- Number of teams: 4
- Host country: England
- Winner: Australia (1st title)
- Runner-up: New Zealand
- Matches played: 8
- Points scored: 384 (48 per match)
- Tries scored: 71 (8.88 per match)
- Top scorer: Natalie Gilmour 44 (3t 16g)
- Top try scorer: Sam Hammond 8

= 2013 Women's Rugby League World Cup =

Fourth staging of the Women's Rugby League World Cup

The 2013 Women's Rugby League World Cup was the fourth staging of the Women's Rugby League World Cup. The tournament was held in Great Britain from 5 July, culminating in the final between Australia and New Zealand on 14 July. It was held at Headingley, Leeds. Four teams took part and these teams were: Australia, England, France and New Zealand.

==Participating teams==
Each team was to play the other three once during the round robin tournament. The top two finishing teams would then contest the final.
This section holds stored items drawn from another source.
import Summits.QuantumFields.BalabanUV.T4Continuum.Support.SubstrateBackgroundTransporters

/-!
# SUBSTRATE — GAUGE COVARIANCE OF THE DICTIONARY: under a gauge transformation `u` of the background, the transporters conjugate
# site-wise and NE2's covariant difference ∕ covariant vector Laplacian OF THE GAUGE FIELD conjugate by the site multiplication
# operator `siteMul (ι ∘ u)` — `Δ_{U^u} = 𝒰·Δ_U·𝒰⁻¹` (follower of `SubstrateBackgroundTransporters`, item S-VOC-1, p217365)

Cell `pub-balaban`, SUBSTRATE cell, seat `b2b-balaban-substrate-p1`.  Summits-side under the LEAN PLACEMENT RULE (cell library).  HONEST
FRAMING: rung (B)+1 of the FINITE-VOLUME T⁴ programme — NOT infinite volume, NOT a mass gap, NOT Clay; spine PROVED 0∕9.  Pure algebra of
the dictionary: nothing of the audited papers is asserted, no estimate.  HONEST DEPENDENCY (cell line, verbatim): continuum YM on T⁴ ⇐
BetaPertH ∧ nine spine estimates (0/9 proved); BetaPertH ⇐ (D1) ∧ (D4) ∧ CAP+tail; G-an2-4 gates asym, D1 and NE2/3/4.

WHAT.  For a SHIFT-COMPATIBLE chart `e : Site P j ≃ Tor N` (`e (x + e_ν) = e x + unitVec ν` — both charts of record are:
`shiftCompatible_siteTor`, `shiftCompatible_siteIdx`) and a representation `ι : G →* M_o(ℂ)`:
* §1 the site gauge multipliers `gaugeMul e ι u i := ι (u (e⁻¹ i))`, `gaugeMulInv e ι u i := ι ((u (e⁻¹ i))⁻¹)`, inverse to each other
  under `siteMul` (`siteMul_gaugeMul_mul_inv`, `siteMul_gaugeMulInv_mul`); for unitary-valued `ι` they are adjoint to each other
  (`siteMul_gaugeMul_conjTranspose`);
* §2 THE GAUGE LAW OF THE COVARIANT DIFFERENCE: `covDc N c (transV e ι (U^u)) ν = siteMul (gaugeMul u) * covDc N c (transV e ι U) ν *
  siteMul (gaugeMulInv u)` (`covDc_gaugeAct`; [Balaban1985BackgroundPropagators] (3.28)–(3.31) p. 395 are the printed gauge laws — U → U^u (3.28);
  Δ^η(U^u) = R(u)Δ^η(U)R(u⁻¹) (3.30); Δ^η_{U^u} = R(u)Δ^η_U R(u⁻¹) (3.31) — SHAPE only (DOCFIX-1, XREAD l.13536: v1 mis-cited «(3.5) p. 390»); the proof is `transV_gaugeAct` + `BlockMultiplication.kronShift_mul_siteMul`);
* §3 THE GAUGE LAW OF THE COVARIANT VECTOR LAPLACIAN for unitary-valued `ι`: `covLapOf e ι c (U^u) = siteMul (gaugeMul u) * covLapOf e ι c U
  * siteMul (gaugeMulInv u)` (`covLapOf_gaugeAct`) — so every gauge-invariant functional of `Δ_U` built downstream (spectra, Green's
  function norms, traces) is a function of the gauge ORBIT of `U`, as [Balaban1987RG1] (0.24) p. 257 «gauge invariant functions of U»
  requires of the terms (shape; nothing asserted about Bałaban's terms).
Imports `SubstrateBackgroundTransporters` only; nothing existing is modified.
-/

noncomputable section

open scoped BigOperators Matrix Kronecker Matrix.Norms.L2Operator

namespace Summit.QuantumFields.BalabanUV.T4Continuum.SubstrateGaugeCovariance

open Literature.MathematicalPhysics.QuantumFieldTheory.Balaban1983to89
open Literature.MathematicalPhysics.QuantumFieldTheory.Balaban1983to89.B5Prop11Plancherel (Tor unitVec shiftM fdiff fine)
open Literature.MathematicalPhysics.QuantumFieldTheory.Balaban1983to89.B5G183RateUnitTower (lev)
open Summit.QuantumFields.BalabanUV.T4Continuum.BlockMultiplication (siteMul siteMul_apply siteMul_one siteMul_mul siteMul_conjTranspose
  kronShift_mul_siteMul)
open Summit.QuantumFields.BalabanUV.T4Continuum.BlockPairingGeometry (tau)
open Summit.QuantumFields.BalabanUV.T4Continuum.ColourCovariantLaplacian (covDc covLapC)
open Summit.QuantumFields.BalabanUV.T4Continuum.SubstrateBackgroundTransporters

/-! ## §1 Shift-compatible charts and the site gauge multipliers -/

section Multipliers

variable {P : Params} {j : ℕ} {N : Fin P.d → ℕ} (e : Site P j ≃ Tor N)
variable {G : Type*} [GaugeGroup G] {o : Type*} [Fintype o] [DecidableEq o] (ι : G →* Matrix o o ℂ)

/-- [folklore] A chart is SHIFT-COMPATIBLE when `Site.shift` is translation by the unit vector in the chart. -/
def ShiftCompatible (e : Site P j ≃ Tor N) : Prop := ∀ (x : Site P j) (ν : Fin P.d), e (x.shift ν) = e x + unitVec N ν

omit ι in
/-- [folklore] The definitional chart of record is shift-compatible (`siteTor_shift`). -/
theorem shiftCompatible_siteTor (P : Params) (j : ℕ) : ShiftCompatible (siteTor P j) := siteTor_shift P j

omit ι in
/-- [folklore] The tower chart of record is shift-compatible (`siteIdx_shift`). -/
theorem shiftCompatible_siteIdx (P : Params) {j k : ℕ} (h : j + k = P.K) : ShiftCompatible (siteIdx P h) := siteIdx_shift P h

variable {e} in
omit ι in
/-- [folklore] In a shift-compatible chart the V2 neighbour `τ_ν i` is the chart of the V1-shifted site. -/
theorem symm_tau_fst (he : ShiftCompatible e) (ν : Fin P.d) (i : Tor N × Fin P.d) :
    e.symm (tau N ν i).1 = (e.symm i.1).shift ν := by
  apply e.injective
  rw [Equiv.apply_symm_apply, he, Equiv.apply_symm_apply]
  rfl

/-- [folklore] THE SITE GAUGE MULTIPLIER of a gauge transformation `u`: `i ↦ ι (u (e⁻¹ i))` (component-blind). -/
def gaugeMul (u : GaugeTransf P j G) : Tor N × Fin P.d → Matrix o o ℂ := fun i => ι (u (e.symm i.1))

/-- [folklore] … and of its inverse: `i ↦ ι (u (e⁻¹ i)⁻¹)`. -/
def gaugeMulInv (u : GaugeTransf P j G) : Tor N × Fin P.d → Matrix o o ℂ := fun i => ι ((u (e.symm i.1))⁻¹)

/-- [folklore] `gaugeMul` unfolded. -/
@[simp] theorem gaugeMul_apply (u : GaugeTransf P j G) (i : Tor N × Fin P.d) : gaugeMul e ι u i = ι (u (e.symm i.1)) := rfl

/-- [folklore] `gaugeMulInv` unfolded. -/
@[simp] theorem gaugeMulInv_apply (u : GaugeTransf P j G) (i : Tor N × Fin P.d) :
    gaugeMulInv e ι u i = ι ((u (e.symm i.1))⁻¹) := rfl

/-- [folklore] The multipliers are site-wise inverse to each other. -/
theorem gaugeMul_mul_gaugeMulInv (u : GaugeTransf P j G) (i : Tor N × Fin P.d) : gaugeMul e ι u i * gaugeMulInv e ι u i = 1 := by
  rw [gaugeMul_apply, gaugeMulInv_apply, ← map_mul, mul_inv_cancel, map_one]

/-- [folklore] … in both orders. -/
theorem gaugeMulInv_mul_gaugeMul (u : GaugeTransf P j G) (i : Tor N × Fin P.d) : gaugeMulInv e ι u i * gaugeMul e ι u i = 1 := by
  rw [gaugeMul_apply, gaugeMulInv_apply, ← map_mul, inv_mul_cancel, map_one]

variable [hN : ∀ μ, NeZero (N μ)]

/-- [folklore] `siteMul (gaugeMul u) * siteMul (gaugeMulInv u) = 1`. -/
theorem siteMul_gaugeMul_mul_inv (u : GaugeTransf P j G) : siteMul (gaugeMul e ι u) * siteMul (gaugeMulInv e ι u) = 1 := by
  rw [siteMul_mul]
  conv_lhs => arg 1; ext i; rw [gaugeMul_mul_gaugeMulInv]
  exact siteMul_one

/-- [folklore] `siteMul (gaugeMulInv u) * siteMul (gaugeMul u) = 1`. -/
theorem siteMul_gaugeMulInv_mul (u : GaugeTransf P j G) : siteMul (gaugeMulInv e ι u) * siteMul (gaugeMul e ι u) = 1 := by
  rw [siteMul_mul]
  conv_lhs => arg 1; ext i; rw [gaugeMulInv_mul_gaugeMul]
  exact siteMul_one

variable {ι} in
omit hN in
/-- [folklore] For unitary-valued `ι` the adjoint of the multiplier is the inverse multiplier (`ι(h⁻¹) = ι(h)ᴴ`,
`UnitaryModel.map_inv_eq_conjTranspose`). -/
theorem siteMul_gaugeMul_conjTranspose (hι : ∀ g, ι g ∈ Matrix.unitaryGroup o ℂ) (u : GaugeTransf P j G) :
    (siteMul (gaugeMul e ι u))ᴴ = siteMul (gaugeMulInv e ι u) := by
  rw [siteMul_conjTranspose]
  congr 1
  funext i
  rw [gaugeMul_apply, gaugeMulInv_apply, UnitaryModel.map_inv_eq_conjTranspose ι hι]

variable {ι} in
omit hN in
/-- [folklore] … and symmetrically. -/
theorem siteMul_gaugeMulInv_conjTranspose (hι : ∀ g, ι g ∈ Matrix.unitaryGroup o ℂ) (u : GaugeTransf P j G) :
    (siteMul (gaugeMulInv e ι u))ᴴ = siteMul (gaugeMul e ι u) := by
  rw [← siteMul_gaugeMul_conjTranspose e hι, Matrix.conjTranspose_conjTranspose]

end Multipliers

/-! ## §2 The gauge law of the covariant difference -/

section Difference

variable {P : Params} {j : ℕ} {N : Fin P.d → ℕ} [hN : ∀ μ, NeZero (N μ)] {e : Site P j ≃ Tor N}
variable {G : Type*} [GaugeGroup G] {o : Type*} [Fintype o] [DecidableEq o] (ι : G →* Matrix o o ℂ)

omit hN in
/-- [folklore] The transporters of `U^u`, as a site-wise triple product with the V2 neighbour in the last factor. -/
theorem transV_gaugeAct_eq (he : ShiftCompatible e) (u : GaugeTransf P j G) (U : GaugeField P j G) (ν : Fin P.d) :
    transV e ι (GaugeField.gaugeAct u U) ν =
      fun i => gaugeMul e ι u i * transV e ι U ν i * gaugeMulInv e ι u (tau N ν i) := by
  funext i
  rw [transV_gaugeAct, gaugeMul_apply, gaugeMulInv_apply, symm_tau_fst he]

/-- [folklore] **THE GAUGE LAW OF THE COVARIANT DIFFERENCE**: `∇^{R(U^u)}_ν = 𝒰·∇^{R(U)}_ν·𝒰⁻¹` with `𝒰 = siteMul (ι ∘ u)` — the V2 reading
of the covariance of Bałaban's covariant derivative under `U ↦ U^u`, `f ↦ u·f`. -/
theorem covDc_gaugeAct (he : ShiftCompatible e) (c : ℂ) (u : GaugeTransf P j G) (U : GaugeField P j G) (ν : Fin P.d) :
    covDc N c (transV e ι (GaugeField.gaugeAct u U)) ν =
      siteMul (gaugeMul e ι u) * covDc N c (transV e ι U) ν * siteMul (gaugeMulInv e ι u) := by
  have hsplit : siteMul (transV e ι (GaugeField.gaugeAct u U) ν) =
      siteMul (gaugeMul e ι u) * siteMul (transV e ι U ν) * siteMul (gaugeMulInv e ι u ∘ tau N ν) := by
    rw [transV_gaugeAct_eq ι he, siteMul_mul, siteMul_mul]
    rfl
  have hshift : siteMul (gaugeMulInv e ι u ∘ tau N ν) * shiftM N ν ⊗ₖ (1 : Matrix o o ℂ) =
      shiftM N ν ⊗ₖ (1 : Matrix o o ℂ) * siteMul (gaugeMulInv e ι u) :=
    (kronShift_mul_siteMul N ν (gaugeMulInv e ι u)).symm
  -- abbreviations: V = multiplier, W = inverse multiplier, R = transporters of U, S = shift
  set V := siteMul (gaugeMul e ι u) with hV
  set W := siteMul (gaugeMulInv e ι u) with hW
  set R := siteMul (transV e ι U ν) with hR
  set S := shiftM N ν ⊗ₖ (1 : Matrix o o ℂ) with hS
  have hVW : V * W = 1 := siteMul_gaugeMul_mul_inv e ι u
  rw [covDc, covDc, hsplit, Matrix.mul_assoc (V * R) _ S, hshift, ← Matrix.mul_assoc (V * R) S W, Matrix.mul_assoc V R S]
  -- goal: c • (V * (R * S) * W - 1) = V * (c • (R * S - 1)) * W
  rw [Matrix.mul_smul, Matrix.smul_mul, Matrix.mul_sub, Matrix.mul_one, Matrix.sub_mul, hVW]

end Difference

/-! ## §3 The gauge law of the covariant vector Laplacian of a gauge field -/

section Laplacian

variable {P : Params} {j : ℕ} {N : Fin P.d → ℕ} [hN : ∀ μ, NeZero (N μ)] {e : Site P j ≃ Tor N}
variable {G : Type*} [GaugeGroup G] {o : Type*} [Fintype o] [DecidableEq o] {ι : G →* Matrix o o ℂ}

/-- [folklore] For unitary-valued `ι`, each summand `(∇^R_ν)ᴴ∇^R_ν` conjugates: `(𝒰D𝒰⁻¹)ᴴ(𝒰D𝒰⁻¹) = 𝒰·DᴴD·𝒰⁻¹`. -/
theorem conjTranspose_mul_covDc_gaugeAct (he : ShiftCompatible e) (hι : ∀ g, ι g ∈ Matrix.unitaryGroup o ℂ) (c : ℂ)
    (u : GaugeTransf P j G) (U : GaugeField P j G) (ν : Fin P.d) :
    (covDc N c (transV e ι (GaugeField.gaugeAct u U)) ν)ᴴ * covDc N c (transV e ι (GaugeField.gaugeAct u U)) ν =
      siteMul (gaugeMul e ι u) * ((covDc N c (transV e ι U) ν)ᴴ * covDc N c (transV e ι U) ν) * siteMul (gaugeMulInv e ι u) := by
  rw [covDc_gaugeAct ι he, Matrix.conjTranspose_mul, Matrix.conjTranspose_mul, siteMul_gaugeMulInv_conjTranspose e hι,
    siteMul_gaugeMul_conjTranspose e hι]
  -- `V (Dᴴ W) (V D W) = V Dᴴ (W V) D W` with `W V = 1`
  set V := siteMul (gaugeMul e ι u) with hV
  set W := siteMul (gaugeMulInv e ι u) with hW
  set D := covDc N c (transV e ι U) ν with hD
  have hWV : W * V = 1 := siteMul_gaugeMulInv_mul e ι u
  simp only [Matrix.mul_assoc]
  rw [← Matrix.mul_assoc W V (D * W), hWV, Matrix.one_mul]

/-- [folklore] **THE GAUGE LAW OF `Δ_U`**: for a shift-compatible chart and unitary-valued `ι`,
`covLapOf e ι c (U^u) = siteMul (ι∘u) * covLapOf e ι c U * siteMul (ι∘u⁻¹)` — the shape of [Balaban1985BackgroundPropagators] (3.31) p. 395
«Δ^η_{U^u} = R(u)Δ^η_U R(u⁻¹)» (nothing printed asserted). -/
theorem covLapOf_gaugeAct (he : ShiftCompatible e) (hι : ∀ g, ι g ∈ Matrix.unitaryGroup o ℂ) (c : ℂ) (u : GaugeTransf P j G)
    (U : GaugeField P j G) :
    covLapOf e ι c (GaugeField.gaugeAct u U) = siteMul (gaugeMul e ι u) * covLapOf e ι c U * siteMul (gaugeMulInv e ι u) := by
  simp only [covLapOf, covLapC]
  rw [Finset.mul_sum, Finset.sum_mul]
  exact Finset.sum_congr rfl fun ν _ => conjTranspose_mul_covDc_gaugeAct he hι c u U ν

/-- [folklore] Consequently `Δ_{U^u}` and `Δ_U` are conjugate by an INVERTIBLE (indeed unitary) operator: `𝒰⁻¹·Δ_{U^u}·𝒰 = Δ_U`. -/
theorem covLapOf_gaugeAct_conj (he : ShiftCompatible e) (hι : ∀ g, ι g ∈ Matrix.unitaryGroup o ℂ) (c : ℂ) (u : GaugeTransf P j G)
    (U : GaugeField P j G) :
    siteMul (gaugeMulInv e ι u) * covLapOf e ι c (GaugeField.gaugeAct u U) * siteMul (gaugeMul e ι u) = covLapOf e ι c U := by
  rw [covLapOf_gaugeAct he hι]
  set V := siteMul (gaugeMul e ι u) with hV
  set W := siteMul (gaugeMulInv e ι u) with hW
  have hWV : W * V = 1 := siteMul_gaugeMulInv_mul e ι u
  simp only [Matrix.mul_assoc]
  rw [hWV, Matrix.mul_one, ← Matrix.mul_assoc W V, hWV, Matrix.one_mul]

end Laplacian

end Summit.QuantumFields.BalabanUV.T4Continuum.SubstrateGaugeCovariance

end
The competition featured four teams: 3 time World Cup champions New Zealand, the tournament hosts England, Australia and France

| Team | Nickname | Coach | Captain | RLIF rank |
|---|---|---|---|---|
| AUS Australia | Jillaroos | Paul Dyer | Karyn Murphy | 2 |
| ENG England | Lionesses | Chris Chapman | Natalie Gilmour | 3 |
| FRA France |  |  |  | 4 |
| NZL New Zealand | Kiwi Ferns | Lynley Tierney-Mani | Sarina Fiso | 1 |

==Final==
The fourth Women's Rugby League World Cup were held in Leeds alongside the student and police World Cups, with the final taking place at Headingley, Leeds.